**Instructions to follow:** All that is wanted is a word-for-word copy of the line with "3.10 with proof" and every line after it in the data below.

**Dataset extract:**

import Literature.Geometry.Lorentzian.CoordRicciWaveGauge
import Mathlib.Algebra.BigOperators.Fin
import Mathlib.Analysis.Complex.Basic
import Mathlib.Tactic
import HarnessLib

/-!
# Hintz 2026, Prop 5.25 (`PropExID`, gauged Cauchy data) versus its refereed source Hintz–Vasy 2018
# Prop 3.10: the pointwise algebra PROVED in the tree's coordinate tensor calculus, the triangular
# determination of `h̃₁`, and the printed `(𝓔₀, ℓ₀)` bookkeeping (incl. the Thm 13.1 Step 2 edge)

CITATION HEADER (lean-in-tree rule 2026-08-18).  P. Hintz, *Nonlinear stability of subextremal Kerr black
holes*, arXiv:2606.28253 **v2** (2026-08-03), bib key `Hintz2026` — an UNREFEREED CLAIM under adjudication in
this library; TeX line numbers `l.N` refer to the v2 source `kerr-stab-r.tex`.  The REFEREED source whose
construction Prop 5.25 transplants is P. Hintz, A. Vasy, *The global non-linear stability of the Kerr–de Sitter
family of black holes*, Acta Math. **220** (2018) 1–206, **Prop. 3.10** and its proof (§3.5 of the arXiv text
1606.04014 = corpus `paper:arxiv-1606.04014` chunk p0024; gauge 1-form: Remark 2.1), bib `HintzVasy2018`
("HV18").  Hintz 2026 l.5736: "This is very similar to [HV18, Proposition 3.10] and [Hintz–Vasy, arXiv:2409.15460,
Theorem 4.2]; the only additional feature here is the need to keep track of index sets and decay as `r → ∞`"
(the second template, bib `HintzVasy2024` "HV24", Thm 4.2 proof Step 1, is a preprint and is word for word the
model of Prop 5.25's proof).  This module is the audit cell `pub-kerr`'s HINTZ-PLAN item R7 remainder / P16
(deliverable (c): typed interface of the Hintz route to its refereed leaves).  What Prop 5.25 asserts beyond
HV18 is function-space bookkeeping in weighted, partially polyhomogeneous b-Sobolev classes; what it shares with
HV18 is a pointwise computation, which we PROVE here from first principles:

* §1 (`perturb`, `koszulCLM_perturb`, `apply_chrAt_perturb_sub`): for metric components `g₀` and a symmetric
  `h̃` on a chart `E` and a function `t` with `t(x) = 0`, the Koszul form / Christoffel map of `g₀ + t·h̃` at `x`
  (the tree's `MetricCoord.koszulCLM` / `chrAt`, O'Neill's `Γ`) differ from those of `g₀` by the PRINTED first
  variation `2(Γ₁ − Γ₀)_{λμν} = t_{;μ}h̃_{νλ} + t_{;ν}h̃_{μλ} − t_{;λ}h̃_{μν}` (Hintz l.5760 = HV18's coordinate
  display), derived from the Leibniz rule `D(t·h̃)(x) = dt ⊗ h̃(x)`; hence `g₀((∇¹_X − ∇⁰_X)Y, N) = ½(…)`, and for
  tangential `X, Y` (`Xt = Yt = 0`) the value `−½ (N t) h̃(X,Y)` (l.5762, sign included) and HV18's polarised
  display;
* §2 (`upsilon0`, `upsilon0_perturb_sub`, `sum_ginv_koszulVar_eq`): the gauge 1-form
  `Υ₀(g,g⁰)(W) = Σ g^{κλ} g(Γ_g(b_κ,b_λ) − Γ_{g⁰}(b_κ,b_λ), W)` (Hintz eq. (4.x) `Eq1Ups0` = HV18 Remark 2.1),
  its link with the tree's wave-gauge functional `MetricCoord.gaugeFun`, and its first variation: the background
  CANCELS (this is (5.x) `EqExIDGauge`), and the basis sum equals HV18's trace-reversal form
  `h̃(∇t, W) − ½ (W t) tr_{g₀} h̃ = (𝖦_{g₀} h̃)(∇t, W)` (eq. `EqKdSInGaugeCond`);
* §3 (`sffVar`, `gaugeVar`, `solve`, `existsUnique_solution`): in an ADAPTED frame (`e₀ t = τ ≠ 0`,
  `e_i t = 0`, `g^{00} ≠ 0`) the `½n(n+1) + (n+1)` linear conditions "second fundamental form components `= κ`"
  and "gauge components `= f`" determine the symmetric `h̃₁ ∈ S²` UNIQUELY, with the printed triangular
  formulas (`(ij) → (0j) → (00)`, l.5762–5766; the `g^{0i}` cross terms cancel in the `λ = 0` equation,
  `gaugeVar_tcomp_zero`), for every spatial dimension `n` (print: `n = 3`); in the printed normalisation
  `g^{00} = −1`, `g^{0i} = 0` (`e₀ = ν`, `e_i ⊥ ν`: §3b `ginv_zero_zero_eq_neg_one`, `ginv_zero_succ`) the
  last sentence of the proof is reproduced verbatim (`gaugeVar_tcomp_zero_unitNormal`); the solution map is
  linear in the data and vanishes at zero data (the algebraic half of "depending continuously … and equal to
  `0` when `(γ̃, k̃) = (0,0)`", l.5729); §3b transports §§1–2 to frame components (`hcomp_eq_solve`) and proves
  HV18's "`∇^{g₀}t_*` is a non-zero scalar multiple of `N`" (`sharpAt_dt_eq_smul`);
* §4 (`PhgOrder`): the printed orders as an `ℕ × ℝ` ledger — data `γ̃ ∈ (𝓔₀,ℓ₀)`, `k̃ ∈ (𝓔₀+1,ℓ₀+1)`, each
  `x`-derivative / Kerr-Christoffel factor gains `(1,1)` (l.5751), all four right-hand-side terms of (EqExIDk)
  land in `(𝓔₀+1,ℓ₀+1)` (`rhsTerms_eq`), `h₁ = r h̃₁` returns to `(𝓔₀,ℓ₀)` = the claimed (5.x) `EqExIDhj`
  (`mulR_ofDataK`); and the EDGE Thm 13.1 Step 2 (l.15124) → Prop 5.25 at `ℓ₀ = 3 + ε₀`: hypothesis (13.x)
  `EqStMem` (l.15046–15049) is literally Prop 5.25's data class, `min Re 𝓔₀ > 1+ε₀ > 0`, smallness index `3 ≤ d`
  (`step2_edge`, `step2_minRe`, `step2_smallness`);
* §5 (`IsIndexSet`, `isum`, `ishift`, `nfold`, `NonlinearlyClosed`): Hintz's index sets (Def 2.7 `DefTMIndex`,
  l.2360–2379) with the closure fact used at l.5751 — for nonlinearly closed `𝓔₀`, `(𝓔₀+1) + 𝓔₀ ⊆ 𝓔₀+1`
  (`isum_ishift_subset`) — and `𝓔₀ = ∅` admissible (Example 5.27 `ExIDPhg` (1), l.5829).

NOT asserted here (audit items R7.d of HINTZ-PLAN P16, all function-space statements of the unrefereed text):
that `ν̃ ∈ H_b^{∞,(𝓔₀,ℓ₀)}`, that b-regularity gives the `r⁻¹` gain, that the classes are `𝒞^∞`-modules /
closed under the products and the division by `e₀ t` used, and Hintz's Lemma 3.13 (`LemmaKMetData`) decay of
the Kerr Christoffel symbols; nor anything about HV24.  PRINT-LEVEL DATA recorded in the cell's DIVERGENCE.md
(SRC-A17/18): the proof's `k(X,Y) = g(∇^g_X Y, ν₀)` (l.5744, = HV18 §2.1's convention `k(X,Y) = ⟨∇_X Y, N⟩`) is
the OPPOSITE sign of the paper's own Def 3.12 `DefKMetData` (l.3810, `k_b(V,W) := g_b(∇_V ν_b, W)`), immaterial
for the statement (the linear system is uniquely solvable for either sign of the `k̃`-term: `existsUnique_solution`
quantifies over all `κ`); and "`g⁰`" in l.5758–5766 denotes the proof's `g₀ = g_{b₀} + h₀`, not the background.
No `Prop`-valued definition asserting a result — i.e. no named fact (D-0026); the only `Prop`-valued definitions
are the two PREDICATES `IsIndexSet` and `NonlinearlyClosed` (notions with arguments and bodies, each with proved API
lemmas), never taken as hypotheses of a statement about Hintz's theorem; every `def` has a body; imports
Literature/Mathlib only. (Wording sharpened after the cell's REFEREE #47, precision P18.)

## References
* P. Hintz, arXiv:2606.28253v2 (2026): Prop 5.25 `PropExID` l.5717–5734, proof l.5735–5766; Def 4.1 /
  eq. (Eq1Ups0) l.4154–4166; Def 2.7 (DefTMIndex) l.2360–2379; Thm 13.1 (EqStMem) l.15046–15049, Step 2 l.15124;
  §5.6.1 l.5788; Example 5.27 (ExIDPhg) l.5829; Lemma 3.13 (LemmaKMetData) l.3821–3846. [Hintz2026]
* P. Hintz, A. Vasy, Acta Math. 220 (2018) 1–206, Remark 2.1 and Prop 3.10 with proof
  (arXiv:1606.04014, §2.1 and §3.5). [HintzVasy2018]
* P. Hintz, A. Vasy, arXiv:2409.15460 (2024), Thm 4.2, proof Step 1. [HintzVasy2024]
* B. O'Neill, *Semi-Riemannian geometry*, Academic Press 1983, Ch. 3, Prop. 3.13 (the tree's
  `MetricCoord` conventions). [ONeill1983]
-/

noncomputable section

**Answer area:**
* P. Hintz, A. Vasy, Acta Math. 220 (2018) 1–206, Remark 2.1 and Prop 3.10 with proof
  (arXiv:1606.04014, §2.1 and §3.5). [HintzVasy2018]
* P. Hintz, A. Vasy, arXiv:2409.15460 (2024), Thm 4.2, proof Step 1. [HintzVasy2024]
* B. O'Neill, *Semi-Riemannian geometry*, Academic Press 1983, Ch. 3, Prop. 3.13 (the tree's
  `MetricCoord` conventions). [ONeill1983]
-/

noncomputable section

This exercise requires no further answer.